7. Now Rule 3(i) of the Saurashtra Rules will have to be declared invalid if the expression 'unless for special reasons otherwise directed by Government' is so construed as to give a power to order compulsory retirement even before attaining the age of 55 years. It is well-known that a law or a statutory rule should be so interpreted as to make it valid and not invalid. If this expression is confined to what was argued before the High Court, namely, that it gives power to the Government, to allow a Government servant to remain in service even beyond the age of 55 years for special reasons the rule will not be rendered invalid and its validity will not be put in jeopardy. So construed it is apparent that the appellant could not have been retired compulsorily under the Saurashtra Rules before he had attained the age of 55 years. By applying the Bombay rule his conditions of service were varied to his disadvantage because he could then be compulsorily retired as soon as he attained the age of 50 years. As the previous approval of the Central Government was not obtained in accordance with the proviso to Section 115(7) of the States Reorganisation Act 1956, the Bombay rule could not be made applicable to the appellant.

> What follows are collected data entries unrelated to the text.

import Summits.SmoothPoincare4.SmoothPoincare4.Theorems.SymplecticOrigamiOrigamiFoldExistenceStubOuterCleanRecognitionChartSide

/-!
# Stub `stub_outerSideLemma` of line `shadow-pleats` for crux `OrigamiFoldExistence` — γ:
# the O1-FREE outer-collar package with its side sign
(item stmt-SmoothPoincare4-7844, route SymplecticOrigami; seat c5, complementary lead on O1)

Helper file towards the registered stub `stub_outerSideLemma : OuterSideLemma` (the side lemma
(O1) of file F, `…StubOuterCleanRecognitionChartSide`), which the lead (seat c5) proves by
coverings and Brown's theorem instead of degree theory (`SideLemma-covering-c5.md`).  That
proof starts from the FIRST-ORDER structure of the outer fold collar of an outer-clean chart —
c3's files C–E (`…ChartShell`, `…ChartRay`, `…ChartCollar`) — which is O1-free: it is exactly
what file F's `nonempty_collarData` establishes BEFORE it invokes its hypothesis
`hO : OuterSideLemma` to identify the outer sign with the pole sign.  Here that O1-free half is
packaged over the line vocabulary, with the sign left free:

* **`exists_collarSide`** (registered helper) — for a `1`-chart pleated position with
  outer-clean chart `G = proj5 ∘ ι ∘ e 0` and tube data `D` of the lifted outer crease
  `liftedCrease ι (e 0) = λ ∘ radialSphere G 2`, there are a width `κ ∈ (0, 1]`, a height
  `t₀ ∈ (0, 1/4]` and a SIGN `s = ±1` with: `G` injective on the thin closed collar
  `{2 ≤ ‖u‖ < 2 + κ}` (thin-collar injectivity, `StrShell.injOn_outerCollar_of_sign`); the open
  collar lifted into the open side `{s · D.sideFun > 0}` of the crease (one-sidedness in the
  tube, `StrShell.liftS4_apply_mem_tube_side`, read through the tree's side function:
  `D.sideFun (D.τ (x, t • e₀)) = t` for `|t| ≤ 1/4`, `sideFun_tube_eq_height`, on a good shell
  with fibre heights `≤ 1/4`, `StrShell.exists_strShell_abs_tubeT_le`); and local surjectivity
  onto that side up to height `t₀` (`StrShell.exists_height_localSurj`).  The sign is the OUTER
  SIGN of the fibre height (`StrShell.exists_outerSign`); file ε of the lead shows
  `s = poleSign D`, i.e. (O1).

Pattern: the first half of the proof of `nonempty_collarData` (file F), verbatim up to the
`hO` step, plus the conversion fibre-height sign ⇒ side-function sign (`TubeData.sideFun_collar`,
`satProfile_eq_self`, as in `sideσ_tube` of file A).

Sources: the lead's `SideLemma-covering-c5.md` §2; `OuterClean-analysis-c3.md` §2 (O1), §3 (O2);
M. W. Hirsch, *Differential Topology* (1976), Ch. 4 §5–§6 (tubular neighbourhoods).
-/

noncomputable section

-- the prescribed namespace `Summit.<P>.<Sub>.…` duplicates `SmoothPoincare4` (P = Sub)
set_option linter.dupNamespace false

open scoped Manifold ContDiff Topology RealInnerProductSpace
open Set Function Filter Metric
open Literature.Topology.FourManifolds Literature.Topology.FourManifolds.SphereHypersurfaceSides

namespace Summit.SmoothPoincare4.SmoothPoincare4.Theorems.OrigamiFoldExistence.ShadowPleats

/-! ### The side function in the tube, near the core -/

/-- Near the core of the tube of a hypersurface `3`-sphere in `S⁴` the tree's side function IS
the fibre height: `D.sideFun (D.τ (x, t • e₀)) = t` for `|t| ≤ 1/4` (the tube point is the
collar point `D.collar (x, t)`, where the side function is the saturated height `β t = t`).
Compare `sideσ_tube` (file A), which carries the extra pole sign. -/
theorem sideFun_tube_eq_height
    {f : Metric.sphere (0 : EuclideanSpace ℝ (Fin 4)) 1 → Metric.sphere (0 : EuclideanSpace ℝ (Fin 5)) 1}
    (D : TubeData f) (x : Metric.sphere (0 : EuclideanSpace ℝ (Fin 4)) 1) {t : ℝ} (ht : |t| ≤ 1 / 4) :
    D.sideFun (D.τ (x, t • SphereHypersurfaceSides.e₀)) = t := by
  have ht' : t ∈ Icc (-1 : ℝ) 1 := by
    constructor <;> linarith [(abs_le.1 ht).1, (abs_le.1 ht).2]
  rw [show D.τ (x, t • SphereHypersurfaceSides.e₀) = D.collar (x, ⟨t, ht'⟩) from rfl,
    D.sideFun_collar (by norm_num), satProfile_eq_self ht]

/-! ### The O1-free collar package -/

section CollarSide

variable {M : Type} [TopologicalSpace M] [ChartedSpace (EuclideanSpace ℝ (Fin 4)) M]
  {ι : M → EuclideanSpace ℝ (Fin 5)} {δ : ℝ} {e : Fin 1 → EuclideanSpace ℝ (Fin 4) → M}

/-- **THE OUTER COLLAR AND ITS SIDE (O1-free)** (registered helper of file γ).  For a `1`-chart
pleated position with outer-clean chart and tube data `D` of the lifted outer crease there are
a width `κ ∈ (0,1]`, a height `t₀ ∈ (0, 1/4]` and a SIGN `s = ±1` such that: the chart shadow
`G = proj5 ∘ ι ∘ e 0` is injective on the closed thin collar `{2 ≤ ‖u‖ < 2 + κ}`; the open
collar is lifted into the open side `{s · D.sideFun > 0}` of the crease; and every tube point
`D.τ (x, t • e₀)` with `0 ≤ s t ≤ t₀` is the lifted shadow of a collar point `u`,
`2 ≤ ‖u‖ ≤ 2 + κ/2`.  [The first half of `nonempty_collarData` (file F) without the side lemma:
a good shell with fibre heights `≤ 1/4` (files C, E), the chart shadow immersive off the fold
spheres, the outer sign of the fibre height (file D), thin-collar injectivity, one-sidedness in
the tube and local surjectivity (file E); in the tube near the core the side function is the
fibre height (`sideFun_tube_eq_height`).  Outer-cleanness `_hclean` is what makes the lifted
crease an embedding, i.e. what makes tube data `D` exist; given `D` it is not used again.]
[folklore] -/
theorem exists_collarSide (hpos : IsPleatedPosition ι δ e)
    (_hclean : Set.InjOn (proj5 ∘ ι ∘ e 0) (Metric.sphere 0 2)) (D : TubeData (liftedCrease ι (e 0))) :
    ∃ κ t₀ s : ℝ, 0 < κ ∧ κ ≤ 1 ∧ 0 < t₀ ∧ t₀ ≤ 1 / 4 ∧ (s = 1 ∨ s = -1) ∧
      Set.InjOn (proj5 ∘ ι ∘ e 0) {u | 2 ≤ ‖u‖ ∧ ‖u‖ < 2 + κ} ∧
      (∀ u : EuclideanSpace ℝ (Fin 4), 2 < ‖u‖ → ‖u‖ < 2 + κ →
        0 < s * D.sideFun (liftS4 ((proj5 ∘ ι ∘ e 0) u))) ∧
      (∀ (x : Metric.sphere (0 : EuclideanSpace ℝ (Fin 4)) 1) (t : ℝ), 0 ≤ s * t → s * t ≤ t₀ →
        ∃ u : EuclideanSpace ℝ (Fin 4), 2 ≤ ‖u‖ ∧ ‖u‖ ≤ 2 + κ / 2 ∧
          liftS4 ((proj5 ∘ ι ∘ e 0) u) = D.τ (x, t • SphereHypersurfaceSides.e₀)) := by
  set G := proj5 ∘ ι ∘ e 0 with hGdef
  have hG : ContDiff ℝ ∞ G := contDiff_chartShadow hpos
  -- a good shell of width `≤ 1` with small fibre heights
  obtain ⟨h₁⟩ := nonempty_strShell (G := G) D hG
  obtain ⟨h, -, habs⟩ := h₁.exists_strShell_abs_tubeT_le hG
  -- the chart shadow is immersive on the open outer collar of the shell
  have himm : ∀ u : EuclideanSpace ℝ (Fin 4), 2 < ‖u‖ → ‖u‖ < 2 + h.κ → Injective (fderiv ℝ G u) :=
    fun u hu1 hu2 => injective_fderiv_chartShadow_outer hpos hu1 (by linarith [h.le_one])
  -- the outer sign of the fibre height, and local surjectivity onto that side
  obtain ⟨s, hs, hsign⟩ := h.exists_outerSign hG himm
  obtain ⟨t₀, ht₀, hsurj⟩ := h.exists_height_localSurj hG himm hs hsign
  refine ⟨h.κ, min t₀ (1 / 4), s, h.pos, h.le_one, lt_min ht₀ (by norm_num), min_le_right _ _, hs,
    h.injOn_outerCollar_of_sign hG himm hs hsign, fun u hu1 hu2 => ?_,
    fun x t ht0 ht1 => hsurj x t ht0 (ht1.trans (min_le_left _ _))⟩
  -- one-sidedness in the tube, read through the side function (`= fibre height` near the core)
  obtain ⟨hτ, hst⟩ := h.liftS4_apply_mem_tube_side hsign hu1 hu2
  have hushell : u ∈ foldShell h.κ := ⟨by linarith [h.pos], hu2⟩
  rw [hτ, sideFun_tube_eq_height D (tubeW D u) (habs u hushell)]
  exact hst

end CollarSide

end Summit.SmoothPoincare4.SmoothPoincare4.Theorems.OrigamiFoldExistence.ShadowPleats

end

8. Counsel for the State pressed us to look into certain documents for the purpose of finding out whether prior approval of the Central Government was obtained in the matter of varying the conditions of service of the appellant by applying the Bombay rules. But none of these documents were referred to before the High Court and in the presence of a clear concession by the learned Advocate General we see no justification for acceding to such a request.
9. In this view of the matter this appeal must succeed and it is hereby allowed with costs in this Court. It is declared that the appellant was entitled to remain in service until he attained the age of 55 years and that the impugned order directing his retirement was invalid and ineffective.